Written by Tamr
In his compelling April 6th piece in the New York Times, Steve Lohr asks the question: “If Algorithms Know All, How Much Should Humans Help?”
It’s a burning question, as more and more business, political, social and cultural decisions are being informed by machine-driven big data analytics.
It’s a substantial enough question for MIT to announce in the same week the formation of an institute — for Data, Systems, and Society — to address some of the question’s key elements
And it’s a question at the core of Tamr’s design pattern for data curation at scale: specifically, what’s the ideal human-machine collaboration in unifying and preparing vast amounts of heterogeneous data for analysis?
One approach is to give full agency, beforehand, to the algorithms, relying on the machine to automate everything. As Lohr writes, this might okay in “low-risk” categories like marketing.
But the stakes are rising as the methods and mind-set of data science spread across the economy and society. Big companies and start-ups are beginning to use the technology in decisions like medical diagnosis, crime prevention and loan approvals.

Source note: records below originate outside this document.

import Summits.QuantumFields.BalabanUV.Beta.D1BFx.LatticeHLSProfiles
import Summits.QuantumFields.BalabanUV.Beta.D1BFx.RankOneBubble
import Literature.MathematicalPhysics.QuantumFieldTheory.Balaban1983to89.Beta.WindowIdentification

/-!
# `BalabanUV.Beta.D1BFx.LatticeHLSPairing` — road «BF-x» for binder row D1, letter (L5) «GN-L5 HLS KIT», DOCKING FILE: the kit's profile bounds
# (`D1BFx.LatticeHLSProfiles`) stated ON THE OBJECTS OF THE RANK-ONE BUBBLE FRAME (`D1BFx.RankOneBubble`: `pairing ψ χ = Σ'_x Σ_a ψ x a·χ x a`,
# `applyK A φ x a = Σ'_y Σ_b A x y a b·φ y b`) — `|pairing ψ χ|` and THE PROFILE OF `applyK A φ` from fibrewise profiles of the factors

HONEST FRAMING (cell contract, verbatim): «discharging `BetaPertH` makes Bałaban's UV stability UNCONDITIONAL — a real constructive-QFT
result; it is NOT the continuum limit and NOT the Clay problem.»  HONEST DEPENDENCY (verbatim): «continuum YM on T⁴ ⇐ BetaPertH ∧ nine
spine estimates (0/9 proved); BetaPertH ⇐ (D1) ∧ (D4) ∧ CAP+tail; G-an2-4 gates asym, D1 and NE2/3/4.»  THIS MODULE DISCHARGES NOTHING
of D1 ∕ BetaPertH: it is [folklore] bookkeeping — a finite fibre sum pushed out of a lattice series — over the tree's `LatticeHLSProfiles`
(`summable_and_abs_tsum_le_of_abs_sum_le`), `LatticeHLS.sum_inv_nrm_pow_mul_le` ∕ `sum_exp_div_nrm_pow_mul_crit_le`,
`LatticeHLSRadial.sum_inv_nrm_pow_le_const` and the [our object] definitions `RankOneBubble.pairing` ∕ `applyK` (owner d1-p2-g10, p260572);
`ψ`, `χ`, `φ`, `A` below are ARBITRARY; nothing of Bałaban's is asserted; 0 binders; (K) NOT closed; NOT D1, NOT BetaPertH, NOT continuum, NOT Clay.
WHY (owner ρ-g10-1 (N2); owner «GN-𝔅» p260572∕p260851: «each T₁∕T₂∕T₃ word is now LITERALLY a product of two `pairing`s ∕ point values `(Ga∇f)(u,κ)`
∕ leg entries … the letters (L1)–(L5) bound the factors»).  (N2)'s placements in this vocabulary: `(Ga∇ρ_u)(ξ) ≤ k n⁻²·nrm(ξ−u)⁻¹` IS
`abs_applyK_le_of_profiles` at (a,b) = (2,3) (leg entry profile `κ∕nrm(x−y)²` × gradient profile `B∕nrm(y−u)³` ⇒ profile `∝ 1∕nrm(ξ−u)` of
`applyK Ga (grad ρ_u)`), `(Ga∇δρ_u)(ξ) ≤ k n⁻²·nrm(ξ−u)⁻²` is (3,3), and a pairing `⟨∇h, Ga∇f⟩` of two profiled bond functions is
`abs_pairing_le_of_profiles` (super-critical) ∕ `_crit` (one factor damped at scale `n`, `a+b = d`) ∕ `_bdd` (one factor summable, the other bounded).
`ExpKernelCalculus.Site D = LatticeModels.Site D = Fin D → ℤ` definitionally, so `PoissonInterior.nrm` applies to the frame's sites with no bridge.
CONTENT (all [folklore]; `C_d := d·2^{d+3}·9^{d−1}`, `κ_d := 2d·3^{d−1}`).  §1 `abs_sum_fibre_mul_le` (`|Σ_a ψ x a·χ x a| ≤ card F·(bound·bound)`);
§2 `abs_pairing_le_of_profiles` (`a, b ≤ d−1`, `a+b ≥ d+1` ⇒ summable ∧ `|pairing ψ χ| ≤ card F·κ·A·C_d∕nrm(u−v)^{a+b−d}`),
`abs_pairing_le_of_profiles_crit` (`a+b = d`, `χ` damped ⇒ `≤ card F·κ·A·3^{d−1}(1+κ_d)(3+2∕δ+log n)`), `abs_pairing_le_of_profile_bdd`
(`|ψ| ≤ κ∕nrm(x−u)^p`, `p ≥ d+1`, `|χ| ≤ A` ⇒ `≤ card F·κ·A·(1+2κ_d)`); §3 `abs_applyK_le_of_profiles` (entry profile of the leg in `x − y`,
profile of `φ` at `u` ⇒ `|applyK A φ x c| ≤ card F·κ·B·C_d∕nrm(x−u)^{a+b−d}` at EVERY `x`, `c` — a profile again, ready for §2);
§4 the road's `(1.22)` reading at `d = 4`: `abs_fullSum_le_of_abs_sum_le` — a uniform bound `Σ_{w∈S} |K w| ≤ C` over finite `S ⊂ ℤ⁴` (the shape
EVERY kit lemma delivers) gives convergent punctured partial sums and `|WindowIdentification.fullSum K| ≤ C` (so the kit's finite-`S` bounds ARE
bounds on the row files' `fullSum (w ↦ w_μw_ν·…)`); §5 `abs_fullSum_moment_le_of_damped_profile` — THE `(1.22)` MOMENT SUM of a damped
profile `|X w| ≤ E·e^{−(δ∕n)‖w‖∞}∕nrm(w)^p` (`p ≤ 3`): `|fullSum (w ↦ w_μw_ν·X w)| ≤ E·C(δ,p)·n^{6−p}` — the owner's announced «GN-33∕PP» step
«(1.22) sum by `LatticeHLSRadial.sum_pow_mul_exp_scale_le` (q = 2 ↦ n⁶; q = 0 ↦ n⁴)» packaged in one call (flat profile `p = 0` ↦ `n⁶`, Coulomb `p = 2` ↦ `n⁴`).
Unit `b2b-balaban-beta-d1-formalise-leaf-04` (gen 9), offer O-d1leaf04g9-1 (i) (journal 2026-08-21 ≈l.30265).
-/

namespace Summit.QuantumFields.BalabanUV.Beta.D1BFx.LatticeHLSPairing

A natural solution for mitigating risk in these high-stakes fields is, as Lohr puts it, “close human supervision of an algorithm’s results.” Or, in other words, human review and approval after the machine does its work. The problem here? As Lohr describes it …
[H]uman bias. The promise of big data decision-making, after all, is that decisions based on data and analysis — more science, less gut feel and rule of thumb — will yield better outcomes.

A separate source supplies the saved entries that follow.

import Mathlib
import Summits.NavierStokesRegularity.NavierStokesRegularity.Theorems.ThreadingFluxHorizonTowerQuadraticGeneratorMixed
import Summits.NavierStokesRegularity.NavierStokesRegularity.Theorems.ThreadingFluxHorizonTowerQuadraticGeneratorCone
import Summits.NavierStokesRegularity.NavierStokesRegularity.Theorems.ThreadingFluxHorizonTowerTwoFourSixDigits
import Summits.NavierStokesRegularity.NavierStokesRegularity.Theorems.ThreadingFluxHorizonTowerFiniteTowerThreeShell
import HarnessLib

/-!
# Crux `PoloidalLiouville` (stmt-NavierStokesRegularity-1222), crux idea «horizon-threading-tower» (ns-idea-15):
# FINITE TOWERS AT ORDER ONE — THM I: THE TOWER `{2, 4, 6, 8}` (gcd-2 top pair, a competitor AND a second free shell)

Support file (`--supports stmt-NavierStokesRegularity-1222`, helper; cell `ns-wall-extremal`, width hand ns-wall-eng-3 g5; 0 kit).

★★ THM I `finiteTower_zonal_of_twoFourSixEight`: a scale-free tower `U_{H₂} + U_{H₄} + U_{H₆} + U_{H₈}` of horizon profiles of
smooth homogeneous harmonic shells of degrees `2, 4, 6, 8` (`H₂`, `H₄` possibly zero) with `H₆, H₈ ≢ 0`, annihilated by the order-one
horizon law off the centre, is COAXIALLY ZONAL — the smallest tower not decided by THM A–H, C′, C″ (two FREE lower shells under a gcd-2 top
pair).  PROOF: digits 0–2 = THM G verbatim (the top pair `(6,8)` makes `P₆ = c₁B`, `P₈ = c₂C` over ONE real quadratic generator `L = xᵀQx`;
the class identity `15{P₆,P₈} + 26ρ{P₄,P₈} + 11ρ²{P₄,P₆} + 33ρ²{P₂,P₈} + 18ρ³{P₂,P₆} + 7ρ⁴{P₂,P₄} = 0` read mod `ρ²` does not see `P₂`
and confines `65P₄ = κA − 9c₁A′` to the plane `⟨π₄(L²), π₄(L·|Qx|²)⟩`); at digit 3 the closed form on the span (`classIdentity468_span`)
plus the one new term `33·65·c₂{P₂,C}|₀ = 2145·8580c₂·L³{P₂,L}` give, on the null cone,
`L²·[−285405120c₁c₂·W·M + L·(k_L W + 18404100c₂{P₂,L})] = 0`, i.e. `chartT L ∣ 285405120c₁c₂ · chartT W · chartT M`; by the
COPRIMALITY OF THE GENERATOR CHARTS off the uniaxial locus (`Zonal.eq_zero_of_chartT_genL_dvd`, `…QuadraticGeneratorCone`) this forces
`c₁c₂ = 0` unless `W ≡ 0`, and `W ≡ 0` gives `{L, M₀} = 0`, same-degree rigidity, `Q² = βQ + γI`, the uniaxial lemma and THM A.

HONEST LABEL: ONE more cell of the crux-idea CONJECTURE `HorizonTowerZonality` at ORDER ONE (information-grade); the general
«gcd-2 top pair with a competitor» family, gcd ≥ 3, ties, general towers, `PoloidalLiouville` (1222), `UnthreadedRigidity` (27585) OPEN;
W1 movement 0; NS regularity NOT proved.  [folklore]
-/

-- the summit and its single sub-problem share the name (CONVENTIONS §1)
set_option linter.dupNamespace false

noncomputable section

open MvPolynomial Complex
open scoped Polynomial RealInnerProductSpace
open Literature.Analysis.FluidPDE (cross)

namespace Summit.NavierStokesRegularity.NavierStokesRegularity.Theorems.PoloidalLiouville.HorizonTower

/-! ### The class identity of `{2, 4, 6, 8}` -/

/-- The order-one class polynomial identity of the tower `{2,4,6,8}` (one parity class, top level `N = 14`):
`15{P₆,P₈} + 26ρ{P₄,P₈} + 11ρ²{P₄,P₆} + 33ρ²{P₂,P₈} + 18ρ³{P₂,P₆} + 7ρ⁴{P₂,P₄} = 0`. [folklore] -/
theorem finiteTower_classIdentity_twoFourSixEight (H : ℕ → E3 → ℝ)
    (hH : ∀ l ∈ ({2, 4, 6, 8} : Finset ℕ), ContDiff ℝ (⊤ : ℕ∞) (H l))
    (hhom : ∀ l ∈ ({2, 4, 6, 8} : Finset ℕ), ∀ (c : ℝ) (y : E3), H l (c • y) = c ^ l * H l y)
    (hharm : ∀ l ∈ ({2, 4, 6, 8} : Finset ℕ), ∀ y, Laplacian.laplacian (H l) y = 0)
    (hL1 : ∀ x : E3, x ≠ 0 → horizonL1 (fun z => ∑ l ∈ ({2, 4, 6, 8} : Finset ℕ), horizonProfile l (H l) 0 z) 0 x = 0)
    (P : ℕ → MvPolynomial (Fin 3) ℝ) (hP : ∀ l ∈ ({2, 4, 6, 8} : Finset ℕ), ∀ y, H l y = Zonal.evalE (P l) y) :
    C 15 * Zonal.detP (P 6) (P 8) + C 26 * Zonal.normSq * Zonal.detP (P 4) (P 8)
      + C 11 * Zonal.normSq ^ 2 * Zonal.detP (P 4) (P 6)
      + (C 33 * Zonal.normSq ^ 2 * Zonal.detP (P 2) (P 8) + C 18 * Zonal.normSq ^ 3 * Zonal.detP (P 2) (P 6)
        + C 7 * Zonal.normSq ^ 4 * Zonal.detP (P 2) (P 4)) = 0 := by
  classical
  have hK : ∀ l ∈ ({2, 4, 6, 8} : Finset ℕ), 1 ≤ l := by
    intro l hl
    simp only [Finset.mem_insert, Finset.mem_singleton] at hl
    omega
  have h := finiteTower_classPoly_eq_zero {2, 4, 6, 8} H hK hH hhom hharm hL1 P hP 14 (by
    intro j hj k hk hjk
    simp only [Finset.mem_insert, Finset.mem_singleton] at hj hk
    rcases hj with rfl | rfl | rfl | rfl <;> rcases hk with rfl | rfl | rfl | rfl <;> first | omega | exact Zonal.detP_self' _)
  have h2 : (2 : ℕ) ∉ ({4, 6, 8} : Finset ℕ) := by decide
  have h4 : (4 : ℕ) ∉ ({6, 8} : Finset ℕ) := by decide
  have h6 : (6 : ℕ) ∉ ({8} : Finset ℕ) := by decide
  simp only [Finset.sum_insert h2, Finset.sum_insert h4, Finset.sum_insert h6, Finset.sum_singleton] at h
  norm_num at h
  rw [Zonal.detP_antisymm (P 2) (P 4), Zonal.detP_antisymm (P 2) (P 6), Zonal.detP_antisymm (P 2) (P 8),
    Zonal.detP_antisymm (P 4) (P 6), Zonal.detP_antisymm (P 4) (P 8), Zonal.detP_antisymm (P 6) (P 8)] at h
  have h4' : (C (-4 : ℝ) : MvPolynomial (Fin 3) ℝ) ≠ 0 := by rw [Ne, C_eq_zero]; norm_num
  have key : C (-4 : ℝ) * (C 15 * Zonal.detP (P 6) (P 8) + C 26 * Zonal.normSq * Zonal.detP (P 4) (P 8)
      + C 11 * Zonal.normSq ^ 2 * Zonal.detP (P 4) (P 6)
      + (C 33 * Zonal.normSq ^ 2 * Zonal.detP (P 2) (P 8) + C 18 * Zonal.normSq ^ 3 * Zonal.detP (P 2) (P 6)
        + C 7 * Zonal.normSq ^ 4 * Zonal.detP (P 2) (P 4))) = 0 := by
    rw [← h, Zonal.normSq]
    simp only [map_neg, map_ofNat]
    ring
  exact (mul_eq_zero.mp key).resolve_left h4'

We’ve taken a third way at Tamr — involving human experts during the machine’s process … not before it starts or after it’s finished. We call our approach “Machine Driven, Human Guided,” which Tamr Co-Founder Daniel Bruckner described in his recent Rise of the [Data Preparation] Machines post:
On top of state-of-the-art algorithms that automatically unify hundreds or thousands of data sources, Tamr provides a simple but potent user interface for matching, cleaning and understanding disparate data sets. When the machine can’t resolve connections automatically, it calls on “curators” — experts in the organization familiar with the data — to weigh in on the mapping and improve its quality and integrity. In the driver’s seat, a data curator can steer Tamr’s machine intelligence through any danger.
At Tamr, “Machine Driven, Human Guided” goes well beyond a pithy tagline [not that we have anything against pith]. It’s our founding philosophy, the idea that humans and machines should not just collaborate, but iterate on problems that can’t be solved manually or through automation alone.
In other words, algorithms v. humans is not an either-or decision. “Together” is possible, with the proper technology and process.